Extracted records:
------------------------------------------------------------
/-!
# Crux `PrimeModelTransfer` (stmt-ResolutionOfSingularities-8933), door 2 of slot W8.2:
# SPECIALIZATION OF A SINGLE RESOLUTION (`X_L` resolvable ⇒ `X` resolvable)

Route `ResolutionOfSingularities/UniformComplexity`. Sharpening of the specialization theorem of
`Theorems/UniformComplexityPrimeModelTransferSpecialization.lean` (p484634): there the hypothesis
was resolution of ALL integral separated finite-type `L`-schemes; its proof uses only a resolution
of the single scheme `X_L = X ×_K Spec L`. This file records that sharper statement,
`hasResolution_of_hasResolution_baseChange`: for `K` algebraically closed, `L ⊇ K` perfect and
`X → Spec K` proper with `X` integral, `HasResolution (X ×_K L) → HasResolution X`. The proof is
that of p484634 verbatim (spread the resolution over a finitely generated `K`-subalgebra `R ⊆ L`,
descend smoothness/properness to `Frac R`, spread to `R[1/t]`, specialise at a `K`-rational
closed point over which the spread morphism is still an isomorphism on a non-empty open). It is
the input of the DIMENSION-GRADED specialization (`…SpecializationGraded.lean`): resolution in
dimension `≤ n` over `L` gives resolution in dimension `≤ n` over `K`, since `dim X_L = dim X`.

[OURS · LADDER-RESOLUTION L1, slot W8.2 (prime-field / universality transfer), door 2
UniformComplexity] Theorem over the summit's own route; NOT a statement of, and attributing
nothing to, Hironaka's 2017 manuscript. AI-written; weaker than expert review. No resolution is
base-changed along an inseparable extension (only SMOOTH models are base-changed).

Sources: EGA IV₃ (1966) Thm. 8.8.2, 8.10.5, EGA IV₄ (1967) Prop. 17.7.8; The Stacks Project,
Tags 01ZM, 081F, 0C0C, 02L4. [cite: EGAIV3, Thm. 8.10.5] [cite: StacksProject, Tag 081F]
-/

noncomputable section

set_option linter.dupNamespace false -- mandated namespace of this single-conjunct summit

open CategoryTheory CategoryTheory.Limits AlgebraicGeometry TopologicalSpace
open Literature.AlgebraicGeometry.Resolution

namespace Summit.ResolutionOfSingularities.ResolutionOfSingularities.Theorems.PrimeModelTransfer

open MonoidalCategory CartesianMonoidalCategory
open Literature.AlgebraicGeometry.Limits Literature.AlgebraicGeometry.Limits.LocApprox
open Literature.AlgebraicGeometry.Motives (SchemeOver specOver)

set_option backward.isDefEq.respectTransparency false

/-- Over a locally Noetherian base, locally of finite type implies locally of finite
presentation. [folklore] -/
private theorem locallyOfFinitePresentation_of_isLocallyNoetherian'' {Y T : Scheme.{0}}
    (q : Y ⟶ T) [LocallyOfFiniteType q] [IsLocallyNoetherian T] :
    LocallyOfFinitePresentation q := by
  rw [HasRingHomProperty.iff_appLE (P := @LocallyOfFinitePresentation)]
  intro U V e
  haveI := IsLocallyNoetherian.component_noetherian (X := T) U
  exact RingHom.FinitePresentation.of_finiteType.mp
    (HasRingHomProperty.appLE @LocallyOfFiniteType q inferInstance U V e)
import Mathlib
import HarnessLib
import Summits.HubbardSuperconductivity.HubbardSuperconductivity.Theorems.KLProgrammeKLRegimeEngineScaleOnePartitionFnUnif
import Summits.HubbardSuperconductivity.HubbardSuperconductivity.Theorems.KLProgrammeKLRegimeEngineScaleOneBaseRowsUnif
import Summits.HubbardSuperconductivity.HubbardSuperconductivity.Theorems.KLProgrammeKLRegimeEngineScaleZeroLevelZeroFrame
import Summits.HubbardSuperconductivity.HubbardSuperconductivity.Theorems.KLProgrammeKLRegimeEngineTowerLevReadoutCloseFLinkKlEngSharpUnifRows
import Summits.HubbardSuperconductivity.HubbardSuperconductivity.Theorems.KLProgrammeKLRegimeEngineTowerLevReadoutUVF
import Summits.HubbardSuperconductivity.HubbardSuperconductivity.Theorems.KLProgrammeKLRegimeEngineTowerBlockZeroPackageKlEng

/-!
# Route `KLProgramme` — crux K3 ENGINE (stmt-HubbardSuperconductivity-20437 `KLRegimeEngineV17F2`), stub (b) v2, THE LEVELS PACKAGE (ℓ): «(ℓ)-REKEY-ROWS»
# LINK 9 — THE ∀j ASSEMBLY MODULO STRUCTURAL E1 INPUTS AND NUMERICS ONLY (cell gate-hubbard-kl, seat gate-hubbard-kl-p3 g22; `kernelNormsLevels_all_klEng_closed`
# (link 8, p701743) with its last analytic binder `Z^{K_n}_{Λ_1} ≠ 0` closed by `exists_partitionFn_scaleOne_ne_zero_unif` (…ScaleOnePartitionFnUnif), whose doors
# are folded into link 8's `(c₀, U₀‴)` by a `min`)

After links 6–8 the only analytic (non-structural, non-numerical) binder left in the (ℓ) assembly was `hubbardEffPartitionFnCT … (K_n) (klScale klE0 1) ≠ 0`.
p686893 proves it for every admissible frame under the level-`0` doors; its c-uniform variant has the door shape `∃ c₀ U₀ > 0, ∀ c ≤ c₀, ∀ U ≤ klEngU₀9 ⊓ U₀` of
link 8's prefix, so the binder is discharged with `c₀ := c₀ ⊓ c₀′`, `U₀‴ := U₀‴ ⊓ U₀′` — the binder list is link 8's minus that one line, nothing else changes.
INPUT CLASSES OF THE LEVELS CLAUSE after this file (exhaustive): [E1 structural] imports ι (plain pinned lines S₂/S₄ at every block ≥ 1), six-leg cells (S₆),
blocking `d ≥ 2` with the (I5)-F choices, `B ≥ B₀`; [numerics] doors (`c ≤ klEngC₃6 ⊓ c₃′ ⊓ c₃″ ⊓ c₀`, `U ≤ klEngU₀9 ⊓ U₀′ ⊓ U₀″ ⊓ U₀‴`, `c″U ≤ 1`), smallness rows,
`CE` thresholds, caps, the block-0 kit guard, `Atot₁ ≤ Ab'`/`Qtot₁ ≤ Qb`, `Qe` a raise of `klEngQ7 P R`.  No datum / grid / partition-function / E1-data row remains.

* **`kernelNormsLevels_all_klEng_structural (c″)`** ⊢ `∀ j ≤ n, KernelNormsLevels L M P Qe β U μ (klFlowFrameU L M β U μ n) j`.
Bookkeeping composition of landed theorems; every analytic and numerical input is a hypothesis; nothing asserts (ℓ), any stub, K3 or superconductivity.
References: BGM 2006 §2.8 (2.76)–(2.84), (2.93)–(2.98), Lemma 2.5, §3 (3.2)–(3.8) [cite: BenfattoGiulianiMastropietro2006].
-/

noncomputable section

namespace Summit.HubbardSuperconductivity.HubbardSuperconductivity.Theorems.EngineV8

set_option linter.dupNamespace false -- summit = problem name (single-conjunct summit), D-0017

open Classical
open Real Finset Literature.MathematicalPhysics.QuantumLattice Literature.Probability.LatticeModels GrassmannAlgebra
open Literature.Probability.LatticeModels.BattleFederbush
open Literature.MathematicalPhysics.QuantumLattice.FermiRG
open Summit.HubbardSuperconductivity.HubbardSuperconductivity.Theorems.KLProgrammeLegKernels
open Summit.HubbardSuperconductivity.HubbardSuperconductivity.Theorems.KLRegimeSplit
open Summit.HubbardSuperconductivity.HubbardSuperconductivity.Theorems.KLRegimeWick
open Summit.HubbardSuperconductivity.HubbardSuperconductivity.Theorems.TorusFourierL2
open Summit.HubbardSuperconductivity.HubbardSuperconductivity.Theorems.DispersionFlow

variable {L M : ℕ} [NeZero L] [NeZero M]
------------------------------------------------------------
Exercise objective: Nothing should be dropped or changed, so repeat all of the entries exactly.

The answer:
/-!
# Crux `PrimeModelTransfer` (stmt-ResolutionOfSingularities-8933), door 2 of slot W8.2:
# SPECIALIZATION OF A SINGLE RESOLUTION (`X_L` resolvable ⇒ `X` resolvable)

Route `ResolutionOfSingularities/UniformComplexity`. Sharpening of the specialization theorem of
`Theorems/UniformComplexityPrimeModelTransferSpecialization.lean` (p484634): there the hypothesis
was resolution of ALL integral separated finite-type `L`-schemes; its proof uses only a resolution
of the single scheme `X_L = X ×_K Spec L`. This file records that sharper statement,
`hasResolution_of_hasResolution_baseChange`: for `K` algebraically closed, `L ⊇ K` perfect and
`X → Spec K` proper with `X` integral, `HasResolution (X ×_K L) → HasResolution X`. The proof is
that of p484634 verbatim (spread the resolution over a finitely generated `K`-subalgebra `R ⊆ L`,
descend smoothness/properness to `Frac R`, spread to `R[1/t]`, specialise at a `K`-rational
closed point over which the spread morphism is still an isomorphism on a non-empty open). It is
the input of the DIMENSION-GRADED specialization (`…SpecializationGraded.lean`): resolution in
dimension `≤ n` over `L` gives resolution in dimension `≤ n` over `K`, since `dim X_L = dim X`.

[OURS · LADDER-RESOLUTION L1, slot W8.2 (prime-field / universality transfer), door 2
UniformComplexity] Theorem over the summit's own route; NOT a statement of, and attributing
nothing to, Hironaka's 2017 manuscript. AI-written; weaker than expert review. No resolution is
base-changed along an inseparable extension (only SMOOTH models are base-changed).

Sources: EGA IV₃ (1966) Thm. 8.8.2, 8.10.5, EGA IV₄ (1967) Prop. 17.7.8; The Stacks Project,
Tags 01ZM, 081F, 0C0C, 02L4. [cite: EGAIV3, Thm. 8.10.5] [cite: StacksProject, Tag 081F]
-/

noncomputable section

set_option linter.dupNamespace false -- mandated namespace of this single-conjunct summit

open CategoryTheory CategoryTheory.Limits AlgebraicGeometry TopologicalSpace
open Literature.AlgebraicGeometry.Resolution

namespace Summit.ResolutionOfSingularities.ResolutionOfSingularities.Theorems.PrimeModelTransfer

open MonoidalCategory CartesianMonoidalCategory
open Literature.AlgebraicGeometry.Limits Literature.AlgebraicGeometry.Limits.LocApprox
open Literature.AlgebraicGeometry.Motives (SchemeOver specOver)

set_option backward.isDefEq.respectTransparency false

/-- Over a locally Noetherian base, locally of finite type implies locally of finite
presentation. [folklore] -/
private theorem locallyOfFinitePresentation_of_isLocallyNoetherian'' {Y T : Scheme.{0}}
    (q : Y ⟶ T) [LocallyOfFiniteType q] [IsLocallyNoetherian T] :
    LocallyOfFinitePresentation q := by
  rw [HasRingHomProperty.iff_appLE (P := @LocallyOfFinitePresentation)]
  intro U V e
  haveI := IsLocallyNoetherian.component_noetherian (X := T) U
  exact RingHom.FinitePresentation.of_finiteType.mp
    (HasRingHomProperty.appLE @LocallyOfFiniteType q inferInstance U V e)
import Mathlib
import HarnessLib
import Summits.HubbardSuperconductivity.HubbardSuperconductivity.Theorems.KLProgrammeKLRegimeEngineScaleOnePartitionFnUnif
import Summits.HubbardSuperconductivity.HubbardSuperconductivity.Theorems.KLProgrammeKLRegimeEngineScaleOneBaseRowsUnif
import Summits.HubbardSuperconductivity.HubbardSuperconductivity.Theorems.KLProgrammeKLRegimeEngineScaleZeroLevelZeroFrame
import Summits.HubbardSuperconductivity.HubbardSuperconductivity.Theorems.KLProgrammeKLRegimeEngineTowerLevReadoutCloseFLinkKlEngSharpUnifRows
import Summits.HubbardSuperconductivity.HubbardSuperconductivity.Theorems.KLProgrammeKLRegimeEngineTowerLevReadoutUVF
import Summits.HubbardSuperconductivity.HubbardSuperconductivity.Theorems.KLProgrammeKLRegimeEngineTowerBlockZeroPackageKlEng

/-!
# Route `KLProgramme` — crux K3 ENGINE (stmt-HubbardSuperconductivity-20437 `KLRegimeEngineV17F2`), stub (b) v2, THE LEVELS PACKAGE (ℓ): «(ℓ)-REKEY-ROWS»
# LINK 9 — THE ∀j ASSEMBLY MODULO STRUCTURAL E1 INPUTS AND NUMERICS ONLY (cell gate-hubbard-kl, seat gate-hubbard-kl-p3 g22; `kernelNormsLevels_all_klEng_closed`
# (link 8, p701743) with its last analytic binder `Z^{K_n}_{Λ_1} ≠ 0` closed by `exists_partitionFn_scaleOne_ne_zero_unif` (…ScaleOnePartitionFnUnif), whose doors
# are folded into link 8's `(c₀, U₀‴)` by a `min`)

After links 6–8 the only analytic (non-structural, non-numerical) binder left in the (ℓ) assembly was `hubbardEffPartitionFnCT … (K_n) (klScale klE0 1) ≠ 0`.
p686893 proves it for every admissible frame under the level-`0` doors; its c-uniform variant has the door shape `∃ c₀ U₀ > 0, ∀ c ≤ c₀, ∀ U ≤ klEngU₀9 ⊓ U₀` of
link 8's prefix, so the binder is discharged with `c₀ := c₀ ⊓ c₀′`, `U₀‴ := U₀‴ ⊓ U₀′` — the binder list is link 8's minus that one line, nothing else changes.
INPUT CLASSES OF THE LEVELS CLAUSE after this file (exhaustive): [E1 structural] imports ι (plain pinned lines S₂/S₄ at every block ≥ 1), six-leg cells (S₆),
blocking `d ≥ 2` with the (I5)-F choices, `B ≥ B₀`; [numerics] doors (`c ≤ klEngC₃6 ⊓ c₃′ ⊓ c₃″ ⊓ c₀`, `U ≤ klEngU₀9 ⊓ U₀′ ⊓ U₀″ ⊓ U₀‴`, `c″U ≤ 1`), smallness rows,
`CE` thresholds, caps, the block-0 kit guard, `Atot₁ ≤ Ab'`/`Qtot₁ ≤ Qb`, `Qe` a raise of `klEngQ7 P R`.  No datum / grid / partition-function / E1-data row remains.

* **`kernelNormsLevels_all_klEng_structural (c″)`** ⊢ `∀ j ≤ n, KernelNormsLevels L M P Qe β U μ (klFlowFrameU L M β U μ n) j`.
Bookkeeping composition of landed theorems; every analytic and numerical input is a hypothesis; nothing asserts (ℓ), any stub, K3 or superconductivity.
References: BGM 2006 §2.8 (2.76)–(2.84), (2.93)–(2.98), Lemma 2.5, §3 (3.2)–(3.8) [cite: BenfattoGiulianiMastropietro2006].
-/

noncomputable section

namespace Summit.HubbardSuperconductivity.HubbardSuperconductivity.Theorems.EngineV8

set_option linter.dupNamespace false -- summit = problem name (single-conjunct summit), D-0017

open Classical
open Real Finset Literature.MathematicalPhysics.QuantumLattice Literature.Probability.LatticeModels GrassmannAlgebra
open Literature.Probability.LatticeModels.BattleFederbush
open Literature.MathematicalPhysics.QuantumLattice.FermiRG
open Summit.HubbardSuperconductivity.HubbardSuperconductivity.Theorems.KLProgrammeLegKernels
open Summit.HubbardSuperconductivity.HubbardSuperconductivity.Theorems.KLRegimeSplit
open Summit.HubbardSuperconductivity.HubbardSuperconductivity.Theorems.KLRegimeWick
open Summit.HubbardSuperconductivity.HubbardSuperconductivity.Theorems.TorusFourierL2
open Summit.HubbardSuperconductivity.HubbardSuperconductivity.Theorems.DispersionFlow

variable {L M : ℕ} [NeZero L] [NeZero M]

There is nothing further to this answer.